In [1]:
#Importing relevant libraries
import pandas as pd
from transformers import BertTokenizer, BertForSequenceClassification
import torch
from torch.utils.data import DataLoader, Dataset
from sklearn.model_selection import train_test_split
from sklearn.preprocessing import StandardScaler
from transformers import BertModel
import torch.nn as nn
from transformers import AdamW
from tqdm import tqdm


In [2]:
features_df = pd.read_csv('features_dataset.csv')
features_df

Unnamed: 0,label,TTR,text_polarity,text_subjectivity,title_polarity,title_subjectivity,doc_perplexity,1_grams,average_word_length
0,1,0.844037,0.091481,0.524184,-0.125000,0.125000,0.867938,"['donald', 'trump', 'met', 'member', 'nato', '...",6.490826
1,0,0.683438,0.003001,0.343395,0.000000,0.000000,0.882860,"['washington', 'reuters', 'rick', 'perry', 'pr...",6.385744
2,1,0.721030,0.073622,0.401345,0.000000,1.000000,0.883760,"['president', 'obama', 'blasted', 'republican'...",6.072961
3,1,0.667638,0.037264,0.462935,0.000000,1.000000,0.882882,"['male', 'idaho', 'republican', 'daughter', 'c...",6.469388
4,1,0.628032,-0.018966,0.479310,-0.800000,0.900000,0.883120,"['kellyanne', 'conway', 'tried', 'spin', 'whit...",6.296496
...,...,...,...,...,...,...,...,...,...
13829,0,0.659631,-0.030698,0.380595,0.000000,0.000000,0.882810,"['washington', 'reuters', 'member', 'congress'...",6.514512
13830,1,0.629126,-0.009035,0.312617,-0.066667,0.633333,0.895444,"['far', 'video', '530000', 'view', 'make', 'co...",6.782524
13831,0,0.595745,0.049287,0.244648,0.000000,0.000000,0.883645,"['dec', '27', 'story', 'corrects', 'say', '550...",6.117021
13832,0,0.696581,-0.026939,0.293520,0.000000,0.000000,0.895276,"['madrid', 'reuters', 'spain', 'high', 'court'...",6.478632


# BERT feature model

## Splitting the data into training and validation sets

In [3]:
# Normalize numerical features
scaler = StandardScaler()
numerical_features = ['TTR', 'text_polarity', 'text_subjectivity', 'title_polarity', 'title_subjectivity', 'doc_perplexity', 'average_word_length']
features_df[numerical_features] = scaler.fit_transform(features_df[numerical_features])

# Tokenize text
from transformers import BertTokenizer
tokenizer = BertTokenizer.from_pretrained('bert-base-uncased')

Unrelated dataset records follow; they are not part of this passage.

import Mathlib
import HarnessLib

/-!
# The simplest quartic fields `ℚ(α)`, `α⁴ − aα³ − 6α² + aα + 1 = 0` [LettlPetho1995, §2]

Topic `NumberTheory/DiophantineGeometry`; companion of the named fact `SimplestQuarticThueSolutions`
(`SimplestQuarticThue.lean`, [ChenVoutier1997, Thm 3] = [LettlPetho1995, Thm 1]).  Chen–Voutier prove
the theorem only for `t ≥ 128` (formalised in `SimplestQuarticThueMeasure.lean`) and refer to
G. Lettl, A. Pethő, *Complete solution of a family of quartic Thue equations*, Abh. Math. Sem. Univ.
Hamburg **65** (1995) 365–383 [LettlPetho1995] for `1 ≤ t ≤ 127`.  This file formalises the
algebraic set-up of [LettlPetho1995, §2] used by that proof (Baker's method):

* `quarticPoly a = X⁴ − aX³ − 6X² + aX + 1 ∈ ℤ[X]` is irreducible for `a ∉ {0, ±3}`
  (`irreducible_quarticPoly`; "For all other values of `a`, `F_a` is irreducible", p. 366);
* if `α > 1` is a real root then `x ↦ (x − 1)/(x + 1)` permutes the four real roots
  `α > τα > 0 > τ²α > −1 > τ³α` ("the rational map `x ↦ (x−1)/(x+1)` permutes the roots of `f_a`",
  p. 367, and (6): `τ(α) = 1/β`, `τ(β) = −α`, `τ²(α) = −1/α`, `τ²(β) = −1/β` with `β = (α+1)/(α−1)`);
* the number field `K = ℚ(α) ⊂ ℝ` has degree `4`, the automorphism `τ` (`tau`), the four real
  embeddings `σⱼ = val ∘ τʲ`, and for `z ∈ 𝓞 = ℤ[α, β]` the norm `∏ⱼ σⱼ(z)` is a rational integer
  (`prod_conj_mem_range_intCast`);
* the order `𝓞 := ℤ[α, β]` is `τ`-stable (Lemma 2) and `8·𝓞 ⊆ ℤ[α]`
  (`2β = α³ + (1−a)α² − (a+5)α − 3`).

Everything here is PROVED; no new definitions of mathematical content beyond abbreviations.

## References

* G. Lettl, A. Pethő, Abh. Math. Sem. Univ. Hamburg 65 (1995) 365–383, §2 (pp. 366–370).
  [LettlPetho1995]
* Chen Jian Hua, P. Voutier, J. Number Theory 62 (1997) 71–99, §3. [ChenVoutier1997]
-/

noncomputable section

open Polynomial IntermediateField

namespace Literature.NumberTheory.DiophantineGeometry

namespace SimplestQuarticField

/-! ## The polynomial `f_a = X⁴ − aX³ − 6X² + aX + 1` and its irreducibility -/

/-- `f_a(X) = X⁴ − aX³ − 6X² + aX + 1 ∈ ℤ[X]` [cite: LettlPetho1995, (4)]. -/
def quarticPoly (a : ℤ) : ℤ[X] := X ^ 4 - C a * X ^ 3 - C 6 * X ^ 2 + C a * X + 1

variable {a : ℤ}

/-- `quarticPoly_monic` (auxiliary). [folklore] -/
theorem quarticPoly_monic (a : ℤ) : (quarticPoly a).Monic := by
  unfold quarticPoly
  monicity!

/-- `quarticPoly_natDegree` (auxiliary). [folklore] -/
theorem quarticPoly_natDegree (a : ℤ) : (quarticPoly a).natDegree = 4 := by
  unfold quarticPoly
  compute_degree!

/-- `eval_quarticPoly` (auxiliary). [folklore] -/
@[simp] theorem eval_quarticPoly (a x : ℤ) :
    (quarticPoly a).eval x = x ^ 4 - a * x ^ 3 - 6 * x ^ 2 + a * x + 1 := by
  simp [quarticPoly]

/-- No monic linear factor: an integer root `r` of `f_a` divides `1`, but `f_a(±1) = −4`.
[cite: LettlPetho1995, p. 366] -/
theorem quarticPoly_eval_ne_zero (a r : ℤ) : (quarticPoly a).eval r ≠ 0 := by
  rw [eval_quarticPoly]
  intro h
  have hdvd : r ∣ 1 := ⟨-(r ^ 3 - a * r ^ 2 - 6 * r + a), by linear_combination h⟩
  rcases Int.isUnit_iff.mp (isUnit_of_dvd_one hdvd) with rfl | rfl <;> omega
/-! ## §2 The per-track measured profile with the rate, capped -/

omit [NeZero L] [NeZero M] in
/-- **THE LEVELLED MEASURED PROFILE FROM THE LAW, per track, RATE KEPT.**  Under the binders of H1, for `d ≥ 2`, `k ≥ 1`, `dk − 1 ≤ nScales β + 1`, a degree cap
`D`, nonnegative `A, λ, Q, A_uv, Q_uv`, carrier bounds `N₀ t p` with the UV law `N₀ t p / klLevUnit … t p 0 ≤ A_uv λ^{p−1} Q_uv^p` (`3 ≤ p`) and the law
`klTowerBLev … d t k′ p ≤ A λ^{p−1} Q^p` (`1 ≤ k′ ≤ k`, all tracks, `3 ≤ p ≤ D`): for every `t : Fin 5`, `3 ≤ p ≤ D` with `2p + t ≥ 7`,
`klTowerMuLevAt … d t k p ≤ 27⁵(C₁/C₂)·8^{d−1}·(A_uv + A/(1 − ((√2)^d)⁻¹))·λ^{p−1}·(C₂²(2^{d−1})⁻¹·max Q Q_uv)^p`. [cite: BenfattoGiulianiMastropietro2006, §2.8 (2.83), (2.93)-(2.98)] -/
theorem klTowerMuLevAt_le_profileR :
    ∃ C₁ C₂ : ℝ, 0 < C₁ ∧ 0 < C₂ ∧ ∀ R : RenConsts, R.WF2 → ∃ c₃' : ℝ, 0 < c₃' ∧ ∃ U₀' : ℝ, 0 < U₀' ∧
      ∀ (P : SplitConsts) (c : ℝ), P.WF → 0 < c → c ≤ klEngC₃6 P R → c ≤ c₃' →
      ∀ μ ∈ klWindowC, ∀ U : ℝ, 0 < U → U ≤ klEngU₀9 P R c → U ≤ U₀' → ∀ β : ℝ, klBetaMin ≤ β → β ≤ Real.exp (c / U ^ 2) →
      ∀ K : TrigPolyC4v, FrameOK R U (nScales β) μ K → ∀ (L M : ℕ) [NeZero L] [NeZero M],
      klEngL₃ β U ≤ L → klEngM₃ β U L ≤ M → ∀ d k : ℕ, 2 ≤ d → 1 ≤ k → d * k - 1 ≤ nScales β + 1 → ∀ D : ℕ,
      ∀ (A lam Q Auv Quv : ℝ), 0 ≤ A → 0 ≤ lam → 0 ≤ Q → 0 ≤ Auv → 0 ≤ Quv →
      ∀ N₀ : Fin 5 → ℕ → ℝ, (∀ t p, 0 ≤ N₀ t p) →
        (∀ (t : Fin 5) (p : ℕ) (Ωe' : Fin (2 * p) → Option (SectorLeg (sectorCount 0))), levelCount Ωe' = (t : ℕ) + 1 →
          klAnisoLegKernelNormAt L M β U μ K klE0 0 (2 * p) Ωe' ≤ N₀ t p) →
        (∀ (t : Fin 5) (p : ℕ), 3 ≤ p → N₀ t p / klLevUnit β M t p 0 ≤ Auv * lam ^ (p - 1) * Quv ^ p) →
        (∀ k' : ℕ, 1 ≤ k' → k' ≤ k → ∀ (t : Fin 5) (p : ℕ), 3 ≤ p → p ≤ D → klTowerBLev L M β U μ K d t k' p ≤ A * lam ^ (p - 1) * Q ^ p) →
      ∀ (t : Fin 5) (p : ℕ), 3 ≤ p → p ≤ D → 7 ≤ 2 * p + (t : ℕ) →
        klTowerMuLevAt L M β U μ K d t k p ≤
          (27 : ℝ) ^ 5 * (C₁ / C₂) * (8 : ℝ) ^ (d - 1) * (Auv + A / (1 - (Real.sqrt 2 ^ d)⁻¹)) * lam ^ (p - 1) *
            (C₂ ^ 2 * ((2 : ℝ) ^ (d - 1))⁻¹ * max Q Quv) ^ p := by
  obtain ⟨C₁, C₂, hC₁, hC₂, h⟩ := klTowerMuLevAt_le_kitSum
  refine ⟨C₁, C₂, hC₁, hC₂, fun R hR2 => ?_⟩
  obtain ⟨c₃, hc₃, U₀, hU₀, h'⟩ := h R hR2
  refine ⟨c₃, hc₃, U₀, hU₀, ?_⟩
  intro P c hP hc hc6 hc₃' μ hμ U hU hU9 hU₀' β hβmin hβc K hK L M _ _ hL3 hM3 d k hd hk1 hkN D A lam Q Auv Quv hA hlam hQ hAuv hQuv N₀ hN0 hcar hUV hIH
    t p hp hpD hpt
  have hβ : 0 < β := KLRegimeSplit.pos_of_klBetaMin_le hβmin
  have ht4 : (t : ℕ) ≤ 4 := by have := t.isLt; omega
  have hs1 : 1 ≤ Real.sqrt 2 := Real.one_le_sqrt.2 (by norm_num)
  have hs0 : 0 < Real.sqrt 2 := by positivity
  -- the rate `ρ = ((√2)^d)⁻¹ ∈ (0, 1)` and the block gain `γ = ((√2)^{d−1})⁻¹ ≤ 1`
  set ρ : ℝ := (Real.sqrt 2 ^ d)⁻¹ with hρ
  have hsd1 : 1 < Real.sqrt 2 ^ d := by
    have h2 : Real.sqrt 2 ^ 2 = 2 := Real.sq_sqrt (by norm_num)
    calc (1 : ℝ) < 2 := by norm_num
      _ = Real.sqrt 2 ^ 2 := h2.symm
      _ ≤ Real.sqrt 2 ^ d := pow_le_pow_right₀ hs1 hd
  have hρ0 : 0 < ρ := by positivity
  have hρ1 : ρ < 1 := inv_lt_one_of_one_lt₀ hsd1
  have hρle : ρ ≤ 1 := hρ1.le
  have h1ρ : 0 < 1 - ρ := sub_pos.2 hρ1
  set γ : ℝ := (Real.sqrt 2 ^ (d - 1))⁻¹ with hγ
  have hγ0 : 0 ≤ γ := by positivity
  have hγ1 : γ ≤ 1 := inv_le_one_of_one_le₀ (one_le_pow₀ hs1)
  -- the exponent `e = 2p + t − 6 ≥ 1` and the gain `G = γ^e`
  set e : ℕ := 2 * p + (t : ℕ) - 6 with he
  have he1 : 1 ≤ e := by omega
  set G : ℝ := γ ^ e with hG
  have hG0 : 0 ≤ G := by positivity
  have hGle : G ≤ (8 : ℝ) ^ (d - 1) * (((2 : ℝ) ^ (d - 1))⁻¹) ^ p := by
    rw [hG, hγ, he]; exact rateGain_le hp
  have hmain := h' P c hP hc hc6 hc₃' μ hμ U hU hU9 hU₀' β hβmin hβc K hK L M hL3 hM3 d k hd hk1 hkN t p (by omega) (by omega) (N₀ t p)
    (hN0 t p) (hcar t p)
  rw [← he] at hmain
  -- laws
  set law : ℕ → ℝ := fun p => A * lam ^ (p - 1) * Q ^ p with hlaw
  have hlaw0 : 0 ≤ law p := by positivity
  have hu0 : 0 < klLevUnit β M t p 0 := klLevUnit_pos hβ t p 0
  -- (i) the UV term carries `γ^e` (since `dk − 1 ≥ d − 1`)
  have hUVt : (Real.sqrt 2 ^ e)⁻¹ ^ (d * k - 1) * (N₀ t p / klLevUnit β M t p 0) ≤ G * (Auv * lam ^ (p - 1) * Quv ^ p) := by
    have hb : (Real.sqrt 2 ^ e)⁻¹ ≤ 1 := inv_le_one_of_one_le₀ (one_le_pow₀ hs1)
    have hb0 : 0 ≤ (Real.sqrt 2 ^ e)⁻¹ := by positivity
    have hdk : d - 1 ≤ d * k - 1 := by
      have : d * 1 ≤ d * k := Nat.mul_le_mul_left d hk1
      omega
    have hpow : (Real.sqrt 2 ^ e)⁻¹ ^ (d * k - 1) ≤ (Real.sqrt 2 ^ e)⁻¹ ^ (d - 1) := pow_le_pow_of_le_one hb0 hb hdk
    have hGeq : (Real.sqrt 2 ^ e)⁻¹ ^ (d - 1) = G := by
      rw [hG, hγ, inv_pow, inv_pow, ← pow_mul, ← pow_mul, mul_comm]
    have hq0 : 0 ≤ N₀ t p / klLevUnit β M t p 0 := div_nonneg (hN0 t p) hu0.le
    calc (Real.sqrt 2 ^ e)⁻¹ ^ (d * k - 1) * (N₀ t p / klLevUnit β M t p 0) ≤ G * (N₀ t p / klLevUnit β M t p 0) := by
          rw [← hGeq]; exact mul_le_mul_of_nonneg_right hpow hq0
      _ ≤ G * (Auv * lam ^ (p - 1) * Quv ^ p) := mul_le_mul_of_nonneg_left (hUV t p hp) hG0
  -- (ii) the born sum: each term `≤ G·ρ^{k−1−k′}·law`, the sum `≤ G·law/(1−ρ)`
  have hterm : ∀ k' ∈ range k, Real.sqrt 2 ^ e * ρ ^ (e * (k - k')) * klTowerBLev L M β U μ K d t (k' + 1) p ≤ G * ρ ^ (k - 1 - k') * law p := by
    intro k' hk'
    rw [mem_range] at hk'
    obtain ⟨n, hn⟩ : ∃ n, k - k' = n + 1 := ⟨k - k' - 1, by omega⟩
    have hkn : k - 1 - k' = n := by omega
    have hb : klTowerBLev L M β U μ K d t (k' + 1) p ≤ law p := hIH (k' + 1) (by omega) (by omega) t p hp hpD
    have hb0 : 0 ≤ klTowerBLev L M β U μ K d t (k' + 1) p := klTowerBLev_nonneg hβ U μ K d t (k' + 1) p
    have hrate : Real.sqrt 2 ^ e * ρ ^ (e * (k - k')) ≤ G * ρ ^ (k - 1 - k') := by
      rw [hn, hkn, show e * (n + 1) = e + e * n by ring, pow_add, ← mul_assoc]
      have h1 : Real.sqrt 2 ^ e * ρ ^ e = G := by rw [hG, hγ, hρ]; exact sqrt_two_pow_mul_inv_pow_eq (by omega) e
      have h2 : ρ ^ (e * n) ≤ ρ ^ n := by
        rw [mul_comm, pow_mul]
        exact pow_le_of_le_one (by positivity) (pow_le_one₀ hρ0.le hρle) (by omega)
      rw [h1]
      exact mul_le_mul_of_nonneg_left h2 hG0
    calc Real.sqrt 2 ^ e * ρ ^ (e * (k - k')) * klTowerBLev L M β U μ K d t (k' + 1) p
        ≤ G * ρ ^ (k - 1 - k') * klTowerBLev L M β U μ K d t (k' + 1) p := mul_le_mul_of_nonneg_right hrate hb0
      _ ≤ G * ρ ^ (k - 1 - k') * law p := mul_le_mul_of_nonneg_left hb (by positivity)
  have hsum : ∑ k' ∈ range k, Real.sqrt 2 ^ e * ρ ^ (e * (k - k')) * klTowerBLev L M β U μ K d t (k' + 1) p ≤ G * (law p / (1 - ρ)) := by
    refine (sum_le_sum hterm).trans ?_
    have hre : ∑ k' ∈ range k, G * ρ ^ (k - 1 - k') * law p = G * ((∑ j ∈ range k, ρ ^ j) * law p) := by
      rw [← sum_range_reflect (fun j => ρ ^ j) k, sum_mul, mul_sum]
      refine sum_congr rfl fun k' _ => ?_
      ring
    rw [hre]
    refine mul_le_mul_of_nonneg_left ?_ hG0
    calc (∑ j ∈ range k, ρ ^ j) * law p ≤ 1 / (1 - ρ) * law p :=
          mul_le_mul_of_nonneg_right (geom_sum_range_le_inv_one_sub hρ0.le hρ1 k) hlaw0
      _ = law p / (1 - ρ) := by rw [one_div, inv_mul_eq_div]
  -- (iii) assemble
  have hpre0 : 0 ≤ (27 : ℝ) ^ ((t : ℕ) + 1) * (C₁ * C₂ ^ (2 * p - 1)) := by positivity
  have h27 : (27 : ℝ) ^ ((t : ℕ) + 1) ≤ 27 ^ 5 := pow_le_pow_right₀ (by norm_num) (by omega)
  set Mq := max Q Quv with hMq
  have hQM : Q ≤ Mq := le_max_left _ _
  have hQuvM : Quv ≤ Mq := le_max_right _ _
  have hMq0 : 0 ≤ Mq := hQ.trans hQM
  set δ : ℝ := ((2 : ℝ) ^ (d - 1))⁻¹ with hδ
  have hδ0 : 0 ≤ δ := by positivity
  have hin : Auv * lam ^ (p - 1) * Quv ^ p + law p / (1 - ρ) ≤ (Auv + A / (1 - ρ)) * lam ^ (p - 1) * Mq ^ p := by
    have h1 : Auv * lam ^ (p - 1) * Quv ^ p ≤ Auv * lam ^ (p - 1) * Mq ^ p :=
      mul_le_mul_of_nonneg_left (pow_le_pow_left₀ hQuv hQuvM p) (by positivity)
    have h2 : law p / (1 - ρ) ≤ A / (1 - ρ) * lam ^ (p - 1) * Mq ^ p := by
      rw [hlaw]; dsimp only
      rw [div_eq_mul_inv, show A / (1 - ρ) * lam ^ (p - 1) * Mq ^ p = A * lam ^ (p - 1) * Mq ^ p * (1 - ρ)⁻¹ by ring]
      exact mul_le_mul_of_nonneg_right (mul_le_mul_of_nonneg_left (pow_le_pow_left₀ hQ hQM p) (by positivity))
        (inv_nonneg.2 h1ρ.le)
    calc Auv * lam ^ (p - 1) * Quv ^ p + law p / (1 - ρ) ≤ Auv * lam ^ (p - 1) * Mq ^ p + A / (1 - ρ) * lam ^ (p - 1) * Mq ^ p :=
          add_le_add h1 h2
      _ = (Auv + A / (1 - ρ)) * lam ^ (p - 1) * Mq ^ p := by ring
  have hA0 : 0 ≤ Auv + A / (1 - ρ) := by have : 0 ≤ A / (1 - ρ) := div_nonneg hA h1ρ.le; positivity
  have hin0 : 0 ≤ (Auv + A / (1 - ρ)) * lam ^ (p - 1) * Mq ^ p := by positivity
  have hC : C₁ * C₂ ^ (2 * p - 1) = C₁ / C₂ * (C₂ ^ 2) ^ p := by
    have hpw : (C₂ ^ 2) ^ p = C₂ ^ (2 * p - 1) * C₂ := by
      rw [← pow_mul, ← pow_succ]; congr 1; omega
    rw [hpw]
    field_simp
  calc klTowerMuLevAt L M β U μ K d t k p
      ≤ (27 : ℝ) ^ ((t : ℕ) + 1) * (C₁ * C₂ ^ (2 * p - 1)) *
          ((Real.sqrt 2 ^ e)⁻¹ ^ (d * k - 1) * (N₀ t p / klLevUnit β M t p 0) +
            ∑ k' ∈ range k, Real.sqrt 2 ^ e * ρ ^ (e * (k - k')) * klTowerBLev L M β U μ K d t (k' + 1) p) := hmain
    _ ≤ (27 : ℝ) ^ ((t : ℕ) + 1) * (C₁ * C₂ ^ (2 * p - 1)) * (G * (Auv * lam ^ (p - 1) * Quv ^ p) + G * (law p / (1 - ρ))) :=
        mul_le_mul_of_nonneg_left (add_le_add hUVt hsum) hpre0
    _ = (27 : ℝ) ^ ((t : ℕ) + 1) * (C₁ * C₂ ^ (2 * p - 1)) * G * (Auv * lam ^ (p - 1) * Quv ^ p + law p / (1 - ρ)) := by ring
    _ ≤ (27 : ℝ) ^ 5 * (C₁ * C₂ ^ (2 * p - 1)) * ((8 : ℝ) ^ (d - 1) * δ ^ p) * ((Auv + A / (1 - ρ)) * lam ^ (p - 1) * Mq ^ p) := by
        have hsum0 : 0 ≤ Auv * lam ^ (p - 1) * Quv ^ p + law p / (1 - ρ) := add_nonneg (by positivity) (div_nonneg hlaw0 h1ρ.le)
        have h1 : (27 : ℝ) ^ ((t : ℕ) + 1) * (C₁ * C₂ ^ (2 * p - 1)) * G ≤ 27 ^ 5 * (C₁ * C₂ ^ (2 * p - 1)) * ((8 : ℝ) ^ (d - 1) * δ ^ p) :=
          mul_le_mul (mul_le_mul_of_nonneg_right h27 (by positivity)) hGle hG0 (by positivity)
        exact mul_le_mul h1 hin hsum0 (by positivity)
    _ = (27 : ℝ) ^ 5 * (C₁ / C₂) * (8 : ℝ) ^ (d - 1) * (Auv + A / (1 - ρ)) * lam ^ (p - 1) * (C₂ ^ 2 * δ * Mq) ^ p := by
        rw [hC, mul_pow, mul_pow]; ring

# Because '1_grams' is in a string format, we need to tokenize to enable the models to understand the feature.
features_df['input_ids'] = features_df['1_grams'].apply(lambda x: tokenizer.encode(x, add_special_tokens=True, max_length=512, truncation=True))

# Split data
train_df, test_df = train_test_split(features_df, test_size=0.2, random_state=42)


In [4]:
class CustomBERTModel(nn.Module):
    def __init__(self, num_features):
        super(CustomBERTModel, self).__init__()
        self.bert = BertModel.from_pretrained('bert-base-uncased')
        self.dropout = nn.Dropout(0.1)
        self.classifier = nn.Linear(self.bert.config.hidden_size + num_features, 2)

    def forward(self, input_ids, attention_mask, additional_features):
        outputs = self.bert(input_ids, attention_mask=attention_mask)
        pooled_output = outputs[1]
        combined_features = torch.cat((pooled_output, additional_features), 1)
        combined_features = self.dropout(combined_features)
        logits = self.classifier(combined_features)
        return logits

# Initialize model
num_additional_features = len(numerical_features)
model = CustomBERTModel(num_additional_features)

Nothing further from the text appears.